As the lockdowns dragged on, the US economy began to collapse, shrinking at a record-shattering annualized rate of 31.4% during the second quarter of fiscal year 2020.

To avoid total economic devastation, the federal government began massive debt-financed spending. In March 2020, Trump signed into law the $2.2 trillion economic stimulus bill the CARES Act, or Coronavirus Aid, Relief, and Economic Security. Then, in March 2021, Biden signed the American Rescue Plan Act which contained $1.9 trillion more in Covid relief. Finally, in April 2021, another trillion or so of Covid relief arrived in the Consolidated Appropriations Act. 

Thanks to these laws, every industry and most people received public money. There was increased and extended unemployment payments, as well as the so-called “stimmy checks” or stimulus payments to everyone earning under $75,000 a year (about half the population). The Paycheck Protection Program spent almost a trillion dollars. The Provider Relief Fund doled out $178 billion to the healthcare system. 

All this debt spending kept millions of people in their homes, and helped feed, employ, and care for millions more. The measures allowed hundreds of thousands of businesses to stay afloat even as many thousands of others went under. The impact of the spending on Americans’ well-being was generally positive. For a moment, the US child poverty rate was cut in half, falling to 5.2%. 

But the economically destructive lockdowns were not necessary and did not work. Covid fanatics maintain that the lockdowns were unavoidable because the virus is so deadly. That, however, is uninformed. Last year I explained in detail how the Lockdown Left got the Covid crisis wrong. Not a single critic has challenged any of the facts I presented so there is little point in rehashing them all here. 

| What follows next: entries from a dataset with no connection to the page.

import Summits.Ventures.PercRepro.K5ForestsBase

/-!
# PercRepro — the forests of `K₅`: the augmentation axiom, part 1 of 3 (p9, gen 15; local draft)

The members `I` of `forestsL1` against every forest `J`, decided in the kernel as three `Bool` computations (one per
part of `J`; `List.all` / `List.any` / `&&`, the witness checked against the circuits by `indepB`), then read back as
the `Prop` statement. Assembled into `aug_forests` in `K5Matroid`. Nothing here is about any window of S4.
-/

namespace PercRepro.K5Ladder

open Finset

set_option maxHeartbeats 20000000 in
/-- The augmentation axiom, the members `I` of part 1 against the forests of part 1, as ONE `Bool` computation
(`List.all` / `List.any` / `&&` — no nested `Decidable` structure for the kernel; the witness is checked against the
circuits by `indepB`). -/
theorem augB_11 : (forestsL1.all fun I => forestsL1.all fun J =>
    !decide (I.card < J.card) || (List.finRange 10).any fun e =>
      decide (e ∈ J) && !decide (e ∈ I) && indepB (insert e I)) = true := by
  decide +kernel

set_option maxHeartbeats 20000000 in
/-- The augmentation axiom, the members `I` of part 1 against the forests of part 2, as ONE `Bool` computation
(`List.all` / `List.any` / `&&` — no nested `Decidable` structure for the kernel; the witness is checked against the
circuits by `indepB`). -/
theorem augB_12 : (forestsL1.all fun I => forestsL2.all fun J =>
    !decide (I.card < J.card) || (List.finRange 10).any fun e =>
      decide (e ∈ J) && !decide (e ∈ I) && indepB (insert e I)) = true := by
  decide +kernel

set_option maxHeartbeats 20000000 in
/-- The augmentation axiom, the members `I` of part 1 against the forests of part 3, as ONE `Bool` computation
(`List.all` / `List.any` / `&&` — no nested `Decidable` structure for the kernel; the witness is checked against the
circuits by `indepB`). -/
theorem augB_13 : (forestsL1.all fun I => forestsL3.all fun J =>
    !decide (I.card < J.card) || (List.finRange 10).any fun e =>
      decide (e ∈ J) && !decide (e ∈ I) && indepB (insert e I)) = true := by
  decide +kernel

/-- The augmentation axiom, the members `I` of part 1 against every forest (from the `Bool` computations). -/
theorem aug_forests_1 : ∀ I ∈ forestsL1, ∀ J ∈ forestsL, I.card < J.card →
    ∃ e ∈ J, e ∉ I ∧ indepF (insert e I) := by
  intro I hI J hJ hcard
  simp only [forestsL, List.mem_append] at hJ
  have key : ∀ (l : List (Finset (Fin 10))), (forestsL1.all fun I => l.all fun J =>
      !decide (I.card < J.card) || (List.finRange 10).any fun e =>
        decide (e ∈ J) && !decide (e ∈ I) && indepB (insert e I)) = true → J ∈ l →
      ∃ e ∈ J, e ∉ I ∧ indepF (insert e I) := by
    intro l hl hJl
    rw [List.all_eq_true] at hl
    have h1 := hl I hI
    rw [List.all_eq_true] at h1
    have h2 := h1 J hJl
    rw [Bool.or_eq_true, Bool.not_eq_true', decide_eq_false_iff_not, List.any_eq_true] at h2
    rcases h2 with h2 | ⟨e, -, h3⟩
    · exact absurd hcard h2
    · rw [Bool.and_eq_true, Bool.and_eq_true, decide_eq_true_eq, Bool.not_eq_true', decide_eq_false_iff_not,
        indepB_eq_true] at h3
      exact ⟨e, h3.1.1, h3.1.2, h3.2⟩
  rcases hJ with (h1 | h2) | h3
  · exact key forestsL1 augB_11 h1
  · exact key forestsL2 augB_12 h2
  · exact key forestsL3 augB_13 h3

end PercRepro.K5Ladder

Those who advocated an alternative to ham-fisted lockdowns, like the authors of the Great Barrington Declaration, which called for “focused protection” of vulnerable groups like the elderly, were viciously targeted in a reputation destruction campaign covertly orchestrated by former NIH director Francis Collins and de facto Covid czar Anthony Fauci. Never mind that the document’s authors were three eminently qualified scientists: Sunetra Gupta, professor of Theoretical Epidemiology at Oxford University; Jay Bhattacharya, professor of medicine at Stanford; and Martin Kulldorff, formerly a professor of medicine and biostatistics at Harvard. They were portrayed as far-right cranks who were almost eager to see millions die. But now, they have been vindicated.

Ultimately, the federal government spent $4.2 trillion propping up the economy that it was simultaneously choking to death with lockdowns. These two contradictory pressures laid the groundwork for the recent bank failures. Government mandated lockdowns hit the economy like a body blow. Factories closed, small businesses went under, ports and logistic hubs reduced operations, and about 2 million mostly older workers simply resigned. But at the same time, the federal government injected vast amounts of purchasing power into the economy, thus boosting consumption.

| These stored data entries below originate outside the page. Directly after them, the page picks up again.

import Literature.NumberTheory.GaloisCohomology.KolyvaginSystems
import HarnessLib

/-!
# Restricting Kolyvagin systems to a SUB-class of Kolyvagin primes: `KS₁(T, 𝓕, 𝒫) → KS₁(T, 𝓕, 𝒫′)`,
# `𝒫′ ⊆ 𝒫`, and the transfer of "free of rank one + evaluation bijective" from `𝒫` to `𝒫′` given
# rigidity on `𝒫′` at one common core vertex (route `KimAtThreeKolyvagin`, rung W2; cell `bsd-addord`,
# seat `bsd-addord-w2-c2` gen 5 — the algebra of the S24-DEEP discharge)

HONEST FRAMING. TOOL theorems, pure algebra over the tree's Kolyvagin-system vocabulary
(`Literature.NumberTheory.GaloisCohomology.KolyvaginSystems`); no definition (the restriction is written
as the explicit function `n ↦ if n ⊆ 𝒫′ then κ n else 0`), no named fact, no `sorry`; nothing booked;
BSD is not proved by any of this. PURPOSE: the flagged port S24-DEEP (1)
(`GaloisImage.S24Deep.kolyvaginSystems_freeRankOne_zmod_three_pow_deep`) asserts [S24] Thm. 4.4 (1) for
a datum whose primes are a SUB-class `𝒫′` of Sakamoto's pinned class `𝒫`; Mazur–Rubin note such
sub-classes are harmless (Mem. AMS 799, §3.5 (H.5) «`𝒫_t ⊂ 𝒫 ⊂ 𝒫_1`», Cor. 4.5.2 (iv)). The formal
content of "harmless" is this file: if two data `D̂` (primes `𝒫`) and `D` (primes `𝒫′ ⊆ 𝒫`) share
the transverse conditions and the comparison maps on `𝒫′`, then
* `isKolyvaginSystem_restrict` — restriction to the `𝒫′`-levels maps `KS₁(D̂, 𝓕) → KS₁(D, 𝓕)`;
* `restrict_bijective_of_bijective_of_rigid` — if at ONE common level `n₀` evaluation is BIJECTIVE
  on `KS₁(D̂, 𝓕)` (the pinned structure theorem at a core vertex) and INJECTIVE on `KS₁(D, 𝓕)`
  (rigidity on the sub-class — for `E[3^{k+1}]` this seat's port-free `…S24DeepRigidity`), the
  restriction is a BIJECTION;
* `isFreeRankOneZMod_of_restrict`, `bijective_eval_of_restrict` — hence `KS₁(D, 𝓕)` is free of rank
  one over `ℤ/N` when `KS₁(D̂, 𝓕)` is, and evaluation at any `𝒫′`-level `d` is bijective on `KS₁(D, 𝓕)`
  when it is on `KS₁(D̂, 𝓕)` — i.e. conclusion (1) of [S24] Thm. 4.4 DESCENDS from `𝒫` to `𝒫′`.

References: B. Mazur, K. Rubin, Mem. AMS **799** (2004) §3.5 (H.5) (p. 27), Cor. 4.5.2 (iv) (p. 48),
Thm. 4.4.1 [MazurRubin2004]; R. Sakamoto, JTNB **36** (2024) Def. 4.1, Thm. 4.4 (1) (p. 926) [Sakamoto2024];
K. Rubin, PCMI 18 (2011) Def. 2.2.1, Cor. 2.8.9 [Rubin2011].
-/

set_option autoImplicit false
-- the Theorems namespace of a single-conjunct summit repeats the summit name by design (D-0017)
set_option linter.dupNamespace false

noncomputable section

open scoped Classical NumberField
open Function NumberField IsDedekindDomain
open Literature.NumberTheory.GaloisRepresentations Literature.NumberTheory.GaloisRepresentations.DiscreteGaloisModule
  Literature.NumberTheory.GaloisCohomology

universe u

namespace Summit.BirchSwinnertonDyer.BirchSwinnertonDyer.Theorems.KimAtThreeDeepLowerS24DeepRestriction

variable {K : Type u} [Field K] [NumberField K] {M : Type u} [AddCommGroup M] [TopologicalSpace M]
  [DiscreteTopology M] {ρ : DiscreteGaloisModule K M}
  {D D' : KolyvaginDatum ρ} {𝓕 : SelmerStructure ρ}

/-! ### §1 Restriction to a sub-class of primes -/

/-- A level of the sub-datum is a level of the big datum. [folklore] -/
theorem isLevel_of_isLevel_of_subset (hsub : D.primes ⊆ D'.primes) {d : Finset (HeightOneSpectrum (𝓞 K))}
    (hd : D.IsLevel d) : D'.IsLevel d :=
  fun _ hq => hsub (hd hq)

/-- Same transverse conditions ⟹ same level structures `𝓕(d)`. [cite: Sakamoto2024, Def. 3.3 (p. 922)] -/
theorem atLevel_eq_of_transverse_eq (htr : D.transverse = D'.transverse)
    (d : Finset (HeightOneSpectrum (𝓞 K))) : D.atLevel 𝓕 d = D'.atLevel 𝓕 d := by
  change 𝓕.transverseAt D.transverse d = 𝓕.transverseAt D'.transverse d
  rw [htr]

/-- **Restriction of a Kolyvagin system to the levels of a sub-class is a Kolyvagin system** for the
sub-datum `D` (primes `𝒫′ ⊆ 𝒫 = D′.primes`, same transverse conditions, same comparison maps on `𝒫′`):
`n ↦ κ n` on the `𝒫′`-levels, `0` elsewhere. [cite: MazurRubin2004, §3.5 (H.5) (p. 27) and Cor. 4.5.2 (iv)]
[cite: Sakamoto2024, Def. 4.1 (p. 926)] -/
theorem isKolyvaginSystem_restrict (hsub : D.primes ⊆ D'.primes) (htr : D.transverse = D'.transverse)
    (hfs : ∀ q ∈ D.primes, D.fs q = D'.fs q)
    {κ : Finset (HeightOneSpectrum (𝓞 K)) → galoisCohomology ρ 1} (hκ : D'.IsKolyvaginSystem 𝓕 κ) :
    D.IsKolyvaginSystem 𝓕 (fun n => if D.IsLevel n then κ n else 0) := by
  refine ⟨fun d hd => by simp only [if_neg hd], fun d hd => ?_, fun d hd q hq hqd => ?_⟩
  · simp only [if_pos hd]
    rw [atLevel_eq_of_transverse_eq htr]
    exact hκ.mem_selmerGroup d (isLevel_of_isLevel_of_subset hsub hd)
  · have hdq : D.IsLevel (insert q d) := hd.insert hq
    simp only [if_pos hd, if_pos hdq]
    have h := hκ.fs_rel d (isLevel_of_isLevel_of_subset hsub hd) q (hsub hq) hqd
    rw [h]
    change (D'.fs q).comp _ (κ d) = (D.fs q).comp _ (κ d)
    rw [hfs q hq]

/-- The restriction, as a map `KS₁(D′, 𝓕) → KS₁(D, 𝓕)`, is additive. [folklore] -/
theorem restrict_add (hsub : D.primes ⊆ D'.primes) (htr : D.transverse = D'.transverse)
    (hfs : ∀ q ∈ D.primes, D.fs q = D'.fs q) (κ κ' : D'.kolyvaginSystems 𝓕) :
    (⟨fun n => if D.IsLevel n then (κ + κ').1 n else 0,
        isKolyvaginSystem_restrict hsub htr hfs ((KolyvaginDatum.mem_kolyvaginSystems_iff _ _ _).mp
          (κ + κ').2)⟩ : D.kolyvaginSystems 𝓕) =
      (⟨fun n => if D.IsLevel n then κ.1 n else 0,
        isKolyvaginSystem_restrict hsub htr hfs ((KolyvaginDatum.mem_kolyvaginSystems_iff _ _ _).mp κ.2)⟩ :
          D.kolyvaginSystems 𝓕) +
      ⟨fun n => if D.IsLevel n then κ'.1 n else 0,
        isKolyvaginSystem_restrict hsub htr hfs ((KolyvaginDatum.mem_kolyvaginSystems_iff _ _ _).mp κ'.2)⟩ := by
  apply Subtype.ext
  funext n
  change (if D.IsLevel n then (κ.1 + κ'.1) n else 0) =
    (if D.IsLevel n then κ.1 n else 0) + (if D.IsLevel n then κ'.1 n else 0)
  by_cases hn : D.IsLevel n
  · simp only [if_pos hn, Pi.add_apply]
  · simp only [if_neg hn, add_zero]

/-! ### §2 Bijectivity of the restriction from one common core vertex -/

/-- **The restriction `KS₁(D′, 𝓕) → KS₁(D, 𝓕)` is a BIJECTION** as soon as, at ONE level `n₀` of the
sub-datum, evaluation `κ ↦ κ_{n₀}` is BIJECTIVE on `KS₁(D′, 𝓕)` (the structure theorem for the big
class at a core vertex) and INJECTIVE on `KS₁(D, 𝓕)` (rigidity on the sub-class). Injectivity: a
restriction vanishing on the sub-levels vanishes at `n₀`; surjectivity: lift `κ_{n₀}` to `KS₁(D′, 𝓕)` and
compare at `n₀`. [cite: MazurRubin2004, Thm. 4.4.1 and Cor. 4.5.2 (iv)] [cite: Rubin2011, Cor. 2.8.9 (2) (p. 25)] -/
theorem restrict_bijective_of_bijective_of_rigid (hsub : D.primes ⊆ D'.primes)
    (htr : D.transverse = D'.transverse) (hfs : ∀ q ∈ D.primes, D.fs q = D'.fs q)
    {n₀ : Finset (HeightOneSpectrum (𝓞 K))} (hn₀ : D.IsLevel n₀)
    (hbij : Function.Bijective fun κ : D'.kolyvaginSystems 𝓕 =>
      (⟨κ.1 n₀, ((KolyvaginDatum.mem_kolyvaginSystems_iff D' 𝓕 κ.1).mp κ.2).mem_selmerGroup n₀
        (isLevel_of_isLevel_of_subset hsub hn₀)⟩ : (D'.atLevel 𝓕 n₀).selmerGroup))
    (hrig : ∀ κ : Finset (HeightOneSpectrum (𝓞 K)) → galoisCohomology ρ 1,
      D.IsKolyvaginSystem 𝓕 κ → κ n₀ = 0 → ∀ n, κ n = 0) :
    Function.Bijective fun κ : D'.kolyvaginSystems 𝓕 =>
      (⟨fun n => if D.IsLevel n then κ.1 n else 0,
        isKolyvaginSystem_restrict hsub htr hfs ((KolyvaginDatum.mem_kolyvaginSystems_iff _ _ _).mp κ.2)⟩ :
          D.kolyvaginSystems 𝓕) := by
  constructor
  · -- injective: equal restrictions agree at `n₀`, a `D`-level
    intro κ κ' h
    have h0 : κ.1 n₀ = κ'.1 n₀ := by
      have := congrArg (fun x : D.kolyvaginSystems 𝓕 => x.1 n₀) h
      simpa only [if_pos hn₀] using this
    exact hbij.1 (Subtype.ext h0)
  · -- surjective: lift the value at `n₀`
    intro κ
    have hκ : D.IsKolyvaginSystem 𝓕 κ.1 := (KolyvaginDatum.mem_kolyvaginSystems_iff _ _ _).mp κ.2
    have hmem : κ.1 n₀ ∈ (D'.atLevel 𝓕 n₀).selmerGroup := by
      rw [← atLevel_eq_of_transverse_eq htr]
      exact hκ.mem_selmerGroup n₀ hn₀
    obtain ⟨κ', hκ'⟩ := hbij.2 ⟨κ.1 n₀, hmem⟩
    refine ⟨κ', ?_⟩
    have hval : κ'.1 n₀ = κ.1 n₀ := congrArg Subtype.val hκ'
    -- the difference `restrict κ′ − κ` is a Kolyvagin system for `D` vanishing at `n₀`
    have hres : D.IsKolyvaginSystem 𝓕 (fun n => if D.IsLevel n then κ'.1 n else 0) :=
      isKolyvaginSystem_restrict hsub htr hfs ((KolyvaginDatum.mem_kolyvaginSystems_iff _ _ _).mp κ'.2)
    have hdiff_mem : (fun n => if D.IsLevel n then κ'.1 n else 0) - κ.1 ∈ D.kolyvaginSystems 𝓕 :=
      sub_mem ((KolyvaginDatum.mem_kolyvaginSystems_iff _ _ _).mpr hres) κ.2
    have hdiff0 : ((fun n => if D.IsLevel n then κ'.1 n else 0) - κ.1) n₀ = 0 := by
      change (if D.IsLevel n₀ then κ'.1 n₀ else 0) - κ.1 n₀ = 0
      rw [if_pos hn₀, hval, sub_self]
    have hall := hrig _ ((KolyvaginDatum.mem_kolyvaginSystems_iff _ _ _).mp hdiff_mem) hdiff0
    apply Subtype.ext
    funext n
    have h := hall n
    change (if D.IsLevel n then κ'.1 n else 0) - κ.1 n = 0 at h
    exact sub_eq_zero.mp h

/-! ### §3 Descent of "free of rank one" and of evaluation-bijectivity -/

/-- **`KS₁(D, 𝓕)` is free of rank one over `ℤ/N` if `KS₁(D′, 𝓕)` is**, under the hypotheses of
`restrict_bijective_of_bijective_of_rigid` (the restriction is then an additive bijection).
[cite: Sakamoto2024, Thm. 4.4 (1) (p. 926)] [cite: MazurRubin2004, §3.5 (H.5) and Cor. 4.5.2 (iv)] -/
theorem isFreeRankOneZMod_of_restrict (hsub : D.primes ⊆ D'.primes)
    (htr : D.transverse = D'.transverse) (hfs : ∀ q ∈ D.primes, D.fs q = D'.fs q)
    {n₀ : Finset (HeightOneSpectrum (𝓞 K))} (hn₀ : D.IsLevel n₀)
    (hbij : Function.Bijective fun κ : D'.kolyvaginSystems 𝓕 =>
      (⟨κ.1 n₀, ((KolyvaginDatum.mem_kolyvaginSystems_iff D' 𝓕 κ.1).mp κ.2).mem_selmerGroup n₀
        (isLevel_of_isLevel_of_subset hsub hn₀)⟩ : (D'.atLevel 𝓕 n₀).selmerGroup))
    (hrig : ∀ κ : Finset (HeightOneSpectrum (𝓞 K)) → galoisCohomology ρ 1,
      D.IsKolyvaginSystem 𝓕 κ → κ n₀ = 0 → ∀ n, κ n = 0)
    {N : ℕ} (hfree : KolyvaginSystem.IsFreeRankOneZMod (D'.kolyvaginSystems 𝓕) N) :
    KolyvaginSystem.IsFreeRankOneZMod (D.kolyvaginSystems 𝓕) N := by
  obtain ⟨e⟩ := hfree
  have hb := restrict_bijective_of_bijective_of_rigid hsub htr hfs hn₀ hbij hrig
  let r : D'.kolyvaginSystems 𝓕 →+ D.kolyvaginSystems 𝓕 :=
    { toFun := fun κ => ⟨fun n => if D.IsLevel n then κ.1 n else 0,
        isKolyvaginSystem_restrict hsub htr hfs ((KolyvaginDatum.mem_kolyvaginSystems_iff _ _ _).mp κ.2)⟩
      map_zero' := by
        apply Subtype.ext
        funext n
        change (if D.IsLevel n then (0 : D'.kolyvaginSystems 𝓕).1 n else 0) = 0
        split_ifs <;> rfl
      map_add' := fun κ κ' => restrict_add hsub htr hfs κ κ' }
  have hrb : Function.Bijective r := hb
  exact ⟨(AddEquiv.ofBijective r hrb).symm.trans e⟩

/-- **Evaluation at a sub-level `d` is bijective on `KS₁(D, 𝓕)` if it is on `KS₁(D′, 𝓕)`**, under the
hypotheses of `restrict_bijective_of_bijective_of_rigid` (evaluation commutes with restriction at the
levels of `D`). [cite: Sakamoto2024, Thm. 4.4 (1) (p. 926)] [cite: Rubin2011, Cor. 2.8.9 (2) (p. 25)] -/
theorem bijective_eval_of_restrict (hsub : D.primes ⊆ D'.primes)
    (htr : D.transverse = D'.transverse) (hfs : ∀ q ∈ D.primes, D.fs q = D'.fs q)
    {n₀ : Finset (HeightOneSpectrum (𝓞 K))} (hn₀ : D.IsLevel n₀)
    (hbij : Function.Bijective fun κ : D'.kolyvaginSystems 𝓕 =>
      (⟨κ.1 n₀, ((KolyvaginDatum.mem_kolyvaginSystems_iff D' 𝓕 κ.1).mp κ.2).mem_selmerGroup n₀
        (isLevel_of_isLevel_of_subset hsub hn₀)⟩ : (D'.atLevel 𝓕 n₀).selmerGroup))
    (hrig : ∀ κ : Finset (HeightOneSpectrum (𝓞 K)) → galoisCohomology ρ 1,
      D.IsKolyvaginSystem 𝓕 κ → κ n₀ = 0 → ∀ n, κ n = 0)
    {d : Finset (HeightOneSpectrum (𝓞 K))} (hd : D.IsLevel d)
    (hbijd : Function.Bijective fun κ : D'.kolyvaginSystems 𝓕 =>
      (⟨κ.1 d, ((KolyvaginDatum.mem_kolyvaginSystems_iff D' 𝓕 κ.1).mp κ.2).mem_selmerGroup d
        (isLevel_of_isLevel_of_subset hsub hd)⟩ : (D'.atLevel 𝓕 d).selmerGroup)) :
    Function.Bijective fun κ : D.kolyvaginSystems 𝓕 =>
      (⟨κ.1 d, ((KolyvaginDatum.mem_kolyvaginSystems_iff D 𝓕 κ.1).mp κ.2).mem_selmerGroup d hd⟩ :
        (D.atLevel 𝓕 d).selmerGroup) := by
  have hb := restrict_bijective_of_bijective_of_rigid hsub htr hfs hn₀ hbij hrig
  have heq : D.atLevel 𝓕 d = D'.atLevel 𝓕 d := atLevel_eq_of_transverse_eq htr d
  constructor
  · intro κ κ' h
    obtain ⟨μ₁, rfl⟩ := hb.2 κ
    obtain ⟨μ₂, rfl⟩ := hb.2 κ'
    have hv : μ₁.1 d = μ₂.1 d := by
      have := congrArg Subtype.val h
      simpa only [if_pos hd] using this
    have := hbijd.1 (Subtype.ext hv)
    rw [this]
  · intro x
    have hx' : (x : galoisCohomology ρ 1) ∈ (D'.atLevel 𝓕 d).selmerGroup := heq ▸ x.2
    obtain ⟨μ₁, hμ₁⟩ := hbijd.2 ⟨x, hx'⟩
    refine ⟨⟨fun n => if D.IsLevel n then μ₁.1 n else 0,
      isKolyvaginSystem_restrict hsub htr hfs ((KolyvaginDatum.mem_kolyvaginSystems_iff _ _ _).mp μ₁.2)⟩,
      ?_⟩
    apply Subtype.ext
    change (if D.IsLevel d then μ₁.1 d else 0) = x
    rw [if_pos hd]
    exact congrArg Subtype.val hμ₁

end Summit.BirchSwinnertonDyer.BirchSwinnertonDyer.Theorems.KimAtThreeDeepLowerS24DeepRestriction

end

These two, contradictory government moves imposed almost unbearable pressure on supply chains. As shortages mounted, prices began to surge. Put simply: lockdowns plus stimulus equaled inflation.

Consider just one of the most important bottlenecks in the whole economy. During lockdown, many commercial driving license schools were closed. This helped create a shortage of about 80,000 truckers. If trucks do not roll supplies run low and prices go up.

At first, the official line on inflation – parroted by the Lockdown Left – maintained that inflation was “transitory.” But it was not. Inflation peaked at 9.1% in June 2022 while wage growth lagged at about 5%. In April 2020 during the worst of the lockdown, the Federal Reserve’s Federal Funds Rate sank to 0.5%. By February 2022, it had only risen to 0.8%.  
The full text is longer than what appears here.